▶ [Task]
Some entries follow. Reproduce exactly the lines starting at the one with "refine ENNReal.ofReal_le_ofReal (mul_le_mul_of_nonneg_right" and stopping after the one with "have h₁ : ∀".

- - - - -

import Mathlib
import HarnessLib
import Literature.MathematicalPhysics.KineticTheory.VelocityFlipEmbeddedChainSteadyState
import Summits.AtomisticToContinuum.FouriersLaw.Theorems.VanishingNoiseTransferVanishingNoiseBoundUniformLyapunov

/-!
# The resolvent Lyapunov bound of the pinned chain with constants UNIFORM in the bath temperatures
(helper for stub CONT `stub_flipMildContinuity`, line `fekete-usc-one-length`, crux stmt-AtomisticToContinuum-11976)

`--supports stmt-AtomisticToContinuum-11976` helper file (crux `VanishingNoiseBound`, route `VanishingNoiseTransfer`,
line `fekete-usc-one-length`, stub CONT, wave 5). The contracting Lyapunov bound
`∫ e^{θH} dR_r(z,·) ≤ a e^{θH(z)} + b` (`a < 1`, `b < ∞`) of the resolvent kernel `R_r` of the flip-free dynamics of
`pinnedChain ω₂ lam β γ` is in the tree at FIXED bath temperatures
(`pinnedChain_lintegral_exp_hamiltonian_resolventKernel_le`, `VelocityFlipEmbeddedChainSteadyState.lean`), the energy
threshold `E₀` of CEHR Thm 5.1 being produced per pair of temperatures. Here the same computation is re-run with the
temperature-uniform threshold of `pinnedChain_lintegral_exp_hamiltonian_small_uniform` (`…UniformLyapunov.lean`) and
the (3.4) rate frozen at `2θγT_max`:

* `pinnedChain_resolvent_lyapunov_uniform` — for `0 < θ < 1/T_max` and `r > 0` there are `a < 1`, `b < ∞` such that
  `∫ e^{θH} dR_r(z,·) ≤ a e^{θH(z)} + b` for ALL bath temperatures `0 < T_L, T_R ≤ T_max` (same `a, b`).
* `pinnedChain_resolvent_lyapunov_uniform'` — the same with `ℝ≥0` constants and the weight `(e^{θH}).toNNReal`.
* `helper_flipMildContinuityLyapunov` — registered helper (notation-free restatement).

References: Cuneo–Eckmann–Hairer–Rey-Bellet 2018 §3 (3.4)–(3.6), Thm 5.1, Rem 5.2; Ethier–Kurtz 1986 Ch. 1 §2.
-/

noncomputable section

open MeasureTheory ProbabilityTheory Filter Topology Set
open scoped NNReal ENNReal Topology
open Literature.MathematicalPhysics.KineticTheory.HeatConduction Literature.Probability.Process OscillatorChain
open Summit.AtomisticToContinuum.FouriersLaw.Theorems.FixedLengthNoiseContinuity
  (pinnedChain_lintegral_exp_hamiltonian_small_uniform)

namespace Summit.AtomisticToContinuum.FouriersLaw.Theorems.VanishingNoiseBound

variable {ω₂ lam β γ : ℝ} {N : ℕ}

set_option maxHeartbeats 800000 in
/-- **Contracting Lyapunov bound for the resolvent kernel, uniform in the bath temperatures** (`ω₂, lam, β, γ > 0`,
`N ≥ 2`, `r > 0`, `0 < θ < 1/T_max`): there are `a < 1`, `b ≠ ∞` with `∫ e^{θH} dR_r(z, ·) ≤ a e^{θH(z)} + b` for
every `z` and ALL bath temperatures `0 < T_L, T_R ≤ T_max`. Proof of
`pinnedChain_lintegral_exp_hamiltonian_resolventKernel_le` verbatim with `C = 2θγT_max` (dominating the (3.4) rate
`θγ(T_L+T_R)`), `t* = 1/(8(C + r + 1))`, and the uniform H2 threshold `E₀` of
`pinnedChain_lintegral_exp_hamiltonian_small_uniform`. [cite: CuneoEckmannHairerReyBellet2018, Thm 5.1 and §3 (3.4)–(3.6)] -/
theorem pinnedChain_resolvent_lyapunov_uniform (hω : 0 < ω₂) (hl : 0 < lam) (hβ : 0 < β) (hγ : 0 < γ)
    (hN : 1 < N) {Tmax θ r : ℝ} (hTmax : 0 < Tmax) (hθ : 0 < θ) (hθ' : θ < 1 / Tmax) (hr : 0 < r) :
    ∃ a b : ℝ≥0∞, a < 1 ∧ b ≠ ⊤ ∧ ∀ (T_L T_R : ℝ) (hTL : 0 < T_L) (hTR : 0 < T_R), T_L ≤ Tmax → T_R ≤ Tmax →
      ∀ z : PhaseSpace N,
        ∫⁻ y, ENNReal.ofReal (Real.exp (θ * (pinnedChain ω₂ lam β γ).hamiltonian N y))
            ∂((pinnedChainSemigroup hω hl.le hβ.le hγ.le (Nat.zero_lt_of_lt hN) hTL.le
                hTR.le).resolventKernel r z) ≤
          a * ENNReal.ofReal (Real.exp (θ * (pinnedChain ω₂ lam β γ).hamiltonian N z)) + b := by
  -- adapted from `pinnedChain_lintegral_exp_hamiltonian_resolventKernel_le`
  -- (Literature/MathematicalPhysics/KineticTheory/VelocityFlipEmbeddedChainSteadyState.lean)
  have hN0 : 0 < N := Nat.zero_lt_of_lt hN
  set P := pinnedChain ω₂ lam β γ with hP
  haveI := isProbabilityMeasure_expMeasure hr
  set ρ := expMeasure r with hρ
  -- the frozen (3.4) rate and the time step
  set Cst : ℝ := θ * γ * (Tmax + Tmax) with hCst
  have hCst0 : 0 ≤ Cst := by positivity
  set ts : ℝ := 1 / (8 * (Cst + r + 1)) with hts
  have hts0 : 0 < ts := by positivity
  have hkey : (Cst + r + 1) * ts = 1 / 8 := by rw [hts]; field_simp
  have hCts : Cst * ts ≤ 1 / 8 := hkey ▸ mul_le_mul_of_nonneg_right (by linarith) hts0.le
  have hrts : r * ts ≤ 1 / 8 := hkey ▸ mul_le_mul_of_nonneg_right (by linarith) hts0.le
  set tstar : ℝ≥0 := ⟨ts, hts0.le⟩ with htstar
  have htsco : ((tstar : ℝ≥0) : ℝ) = ts := rfl
  have hts0' : (0 : ℝ≥0) < tstar := by rw [← NNReal.coe_lt_coe]; exact hts0
  set V : PhaseSpace N → ℝ≥0∞ := fun y => ENNReal.ofReal (Real.exp (θ * P.hamiltonian N y)) with hV
  have hVm : Measurable V := ENNReal.measurable_ofReal.comp (Real.measurable_exp.comp
    ((pinnedChain_continuous_hamiltonian ω₂ lam β γ N).measurable.const_mul _))
  -- the uniform H2 threshold at `t*` (contraction `1/2`)
  obtain ⟨E₀, hE₀⟩ := pinnedChain_lintegral_exp_hamiltonian_small_uniform (N := N) hω hl hβ hγ hN hθ hTmax hθ'
    (tstar := (tstar : ℝ)) (by rw [htsco]; exact hts0)
  set c₀ : ℝ := Real.exp (Cst * ts) * Real.exp (θ * E₀) with hc₀
  set a₀ : ℝ≥0∞ := ENNReal.ofReal (1 / 2) with ha₀
  have ha₀1 : a₀ < 1 := ENNReal.ofReal_lt_one.2 (by norm_num)
  obtain ⟨B, hBtop, hB⟩ := MarkovSemigroup.exists_fixedBound ha₀1 (ENNReal.ofReal_ne_top (r := c₀))
  set c : ℝ≥0∞ := ENNReal.ofReal (Real.exp (Cst * ts)) with hc
  refine ⟨c * ENNReal.ofReal (r * ts) + c * a₀, B + (c * ENNReal.ofReal c₀ + B), ?_, ?_,
    fun T_L T_R hTL hTR hLmax hRmax z => ?_⟩
  · rw [hc, ha₀, ← ENNReal.ofReal_mul (Real.exp_pos _).le,
      ← ENNReal.ofReal_mul (Real.exp_pos _).le, ← ENNReal.ofReal_add (by positivity) (by positivity),
      ENNReal.ofReal_lt_one]
    have h1 : Real.exp (Cst * ts) * (1 - Cst * ts) ≤ 1 := by
      have := Real.add_one_le_exp (-(Cst * ts))
      calc Real.exp (Cst * ts) * (1 - Cst * ts)
          ≤ Real.exp (Cst * ts) * Real.exp (-(Cst * ts)) :=
            mul_le_mul_of_nonneg_left (by linarith) (Real.exp_pos _).le
        _ = 1 := by rw [← Real.exp_add, add_neg_cancel, Real.exp_zero]
    nlinarith [Real.exp_pos (Cst * ts), mul_nonneg hCst0 hts0.le, mul_nonneg hr.le hts0.le]
  · exact ENNReal.add_ne_top.2 ⟨hBtop, ENNReal.add_ne_top.2
      ⟨ENNReal.mul_ne_top ENNReal.ofReal_ne_top ENNReal.ofReal_ne_top, hBtop⟩⟩
  · set Sg := pinnedChainSemigroup hω hl.le hβ.le hγ.le hN0 hTL.le hTR.le with hSg
    have hK : ∀ (t : ℝ) (z : PhaseSpace N), Sg.timeKernel (t, z) = Sg.kernel t.toNNReal z :=
      fun t z => rfl
    have hmax : max T_L T_R ≤ Tmax := max_le hLmax hRmax
    have hθ'' : θ < 1 / max T_L T_R :=
      hθ'.trans_le (one_div_le_one_div_of_le (lt_max_of_lt_left hTL) hmax)
    have h34 : ∀ (t : ℝ≥0) (x : PhaseSpace N), ∫⁻ y, V y ∂(Sg.kernel t x) ≤
        ENNReal.ofReal (Real.exp (Cst * t) * Real.exp (θ * P.hamiltonian N x)) := by
      intro t x
      refine (lintegral_exp_mul_hamiltonian_pinnedChainSemigroup_le hω hl.le hβ.le hγ.le hN0 hTL.le
        hTR.le hTL hTR hθ hθ'' t x).trans (ENNReal.ofReal_le_ofReal ?_)
      refine mul_le_mul_of_nonneg_right (Real.exp_le_exp.2 (mul_le_mul_of_nonneg_right ?_ t.coe_nonneg))
        (Real.exp_pos _).le
      rw [hCst]
      exact mul_le_mul_of_nonneg_left (add_le_add hLmax hRmax) (by positivity)
    -- H2 at `t*`
    have hH2 : ∀ x, ∫⁻ y, V y ∂(Sg.kernel tstar x) ≤ a₀ * V x + ENNReal.ofReal c₀ := by
      intro x
      by_cases hx : P.hamiltonian N x ≤ E₀
      · refine (h34 tstar x).trans (le_add_left (ENNReal.ofReal_le_ofReal ?_))
        rw [hc₀, htsco]
        exact mul_le_mul_of_nonneg_left (Real.exp_le_exp.2 (mul_le_mul_of_nonneg_left hx hθ.le))
          (Real.exp_pos _).le
      · change ∫⁻ y, V y ∂(P.transitionKernel N T_L T_R tstar x) ≤ _
        rw [pinnedChain_lintegral_transitionKernel hω hl.le hβ.le hγ.le N T_L T_R tstar x hVm]
        refine (hE₀ T_L T_R hTL hTR hLmax hRmax x (le_of_not_ge hx)).trans (le_add_right (le_of_eq ?_))
        rw [ha₀, hV, ← ENNReal.ofReal_mul (by norm_num)]
        congr 1; ring
    have hloc : ∀ u : ℝ≥0, u < tstar → ∀ x, ∫⁻ y, V y ∂(Sg.kernel u x) ≤ c * V x := by
      intro u hu x
      refine (h34 u x).trans ?_
      rw [hc, hV, ← ENNReal.ofReal_mul (by positivity)]
      refine ENNReal.ofReal_le_ofReal (mul_le_mul_of_nonneg_right (Real.exp_le_exp.2 ?_) (by positivity))
      have hu' : ((u : ℝ≥0) : ℝ) ≤ ts := by rw [← htsco]; exact_mod_cast hu.le
      nlinarith [u.coe_nonneg]
    have hunif : ∀ (t : ℝ≥0) x, ∫⁻ y, V y ∂(Sg.kernel t x) ≤ c * V x + B := fun t x =>
      MarkovSemigroup.lintegral_kernel_le_of_lyapunov Sg.kernel Sg.kernel_zero Sg.kernel_add hVm hts0'
        ha₀1.le hB hH2 hloc t x
    have h₁ : ∀ t : ℝ, ∫⁻ y, V y ∂(Sg.timeKernel (t, z)) ≤ c * V z + B := fun t =>
      hunif t.toNNReal z
    have h₂ : ∀ t : ℝ, ts ≤ t →
        ∫⁻ y, V y ∂(Sg.timeKernel (t, z)) ≤ c * a₀ * V z + (c * ENNReal.ofReal c₀ + B) :=
      fun t ht => Sg.lintegral_kernel_le_of_tstar_le Sg.timeKernel hK hVm hH2 hunif
        (by rw [htsco]; exact ht) z
    rw [LangevinChainSemigroup.resolventKernel_eq]
    refine (lintegral_comp_const_prod_id_le Sg.timeKernel ρ z hVm ts h₁ h₂).trans ?_
    gcongr
    exact expMeasure_Iio_le hr hts0.le

/-- **The uniform resolvent Lyapunov bound with `ℝ≥0` constants** for the weight `V = (e^{θH}).toNNReal`:
`∫⁻ V dR_r(z,·) ≤ γ₀ V(z) + K₀` with `γ₀ < 1`, the same `(γ₀, K₀)` for all `0 < T_L, T_R ≤ T_max`.
[cite: CuneoEckmannHairerReyBellet2018, Thm 5.1 and §3 (3.4)–(3.6)] -/
theorem pinnedChain_resolvent_lyapunov_uniform' (hω : 0 < ω₂) (hl : 0 < lam) (hβ : 0 < β) (hγ : 0 < γ)
    (hN : 1 < N) {Tmax θ r : ℝ} (hTmax : 0 < Tmax) (hθ : 0 < θ) (hθ' : θ < 1 / Tmax) (hr : 0 < r) :
    ∃ γ₀ K₀ : ℝ≥0, γ₀ < 1 ∧ ∀ (T_L T_R : ℝ) (hTL : 0 < T_L) (hTR : 0 < T_R), T_L ≤ Tmax → T_R ≤ Tmax →
      ∀ z : PhaseSpace N,
        ∫⁻ y, ((Real.exp (θ * (pinnedChain ω₂ lam β γ).hamiltonian N y)).toNNReal : ℝ≥0∞)
            ∂((pinnedChainSemigroup hω hl.le hβ.le hγ.le (Nat.zero_lt_of_lt hN) hTL.le
                hTR.le).resolventKernel r z) ≤
          (γ₀ : ℝ≥0∞) * ((Real.exp (θ * (pinnedChain ω₂ lam β γ).hamiltonian N z)).toNNReal : ℝ≥0∞) + K₀ := by
  obtain ⟨a, b, ha, hb, h⟩ := pinnedChain_resolvent_lyapunov_uniform hω hl hβ hγ hN hTmax hθ hθ' hr
  lift a to ℝ≥0 using (ha.trans_le le_top).ne with γ₀ hγ₀
  lift b to ℝ≥0 using hb with K₀ hK₀
  exact ⟨γ₀, K₀, by exact_mod_cast ha, fun T_L T_R hTL hTR h1 h2 z => h T_L T_R hTL hTR h1 h2 z⟩

/-! ## Registered helper -/

/-- Registered helper sub-goal `helper_flipMildContinuityLyapunov` of stub `stub_flipMildContinuity` (line
`fekete-usc-one-length`, crux stmt-AtomisticToContinuum-11976): the temperature-uniform resolvent Lyapunov bound
`pinnedChain_resolvent_lyapunov_uniform` (notation-free one-line form). -/
theorem helper_flipMildContinuityLyapunov : ∀ (ω₂ lam β γ : ℝ) (hω : 0 < ω₂) (hl : 0 < lam) (hβ : 0 < β) (hγ : 0 < γ) (N : ℕ) (hN : 1 < N) (Tmax θ r : ℝ), 0 < Tmax → 0 < θ → θ < 1 / Tmax → 0 < r → ∃ a b : ENNReal, a < 1 ∧ b ≠ (⊤ : ENNReal) ∧ ∀ (T_L T_R : ℝ) (hTL : 0 < T_L) (hTR : 0 < T_R), T_L ≤ Tmax → T_R ≤ Tmax → ∀ z : Literature.MathematicalPhysics.KineticTheory.HeatConduction.PhaseSpace N, MeasureTheory.lintegral ((Literature.MathematicalPhysics.KineticTheory.HeatConduction.pinnedChainSemigroup hω (le_of_lt hl) (le_of_lt hβ) (le_of_lt hγ) (Nat.zero_lt_of_lt hN) (le_of_lt hTL) (le_of_lt hTR)).resolventKernel r z) (fun y => ENNReal.ofReal (Real.exp (θ * (Literature.MathematicalPhysics.KineticTheory.HeatConduction.pinnedChain ω₂ lam β γ).hamiltonian N y))) ≤ a * ENNReal.ofReal (Real.exp (θ * (Literature.MathematicalPhysics.KineticTheory.HeatConduction.pinnedChain ω₂ lam β γ).hamiltonian N z)) + b :=
  fun _ _ _ _ hω hl hβ hγ _ hN _ _ _ hTmax hθ hθ' hr =>
    pinnedChain_resolvent_lyapunov_uniform hω hl hβ hγ hN hTmax hθ hθ' hr

end Summit.AtomisticToContinuum.FouriersLaw.Theorems.VanishingNoiseBound

end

- - - - -

▶ [Exercise response]
      refine ENNReal.ofReal_le_ofReal (mul_le_mul_of_nonneg_right (Real.exp_le_exp.2 ?_) (by positivity))
      have hu' : ((u : ℝ≥0) : ℝ) ≤ ts := by rw [← htsco]; exact_mod_cast hu.le
      nlinarith [u.coe_nonneg]
    have hunif : ∀ (t : ℝ≥0) x, ∫⁻ y, V y ∂(Sg.kernel t x) ≤ c * V x + B := fun t x =>
      MarkovSemigroup.lintegral_kernel_le_of_lyapunov Sg.kernel Sg.kernel_zero Sg.kernel_add hVm hts0'
        ha₀1.le hB hH2 hloc t x
    have h₁ : ∀ t : ℝ, ∫⁻ y, V y ∂(Sg.timeKernel (t, z)) ≤ c * V z + B := fun t =>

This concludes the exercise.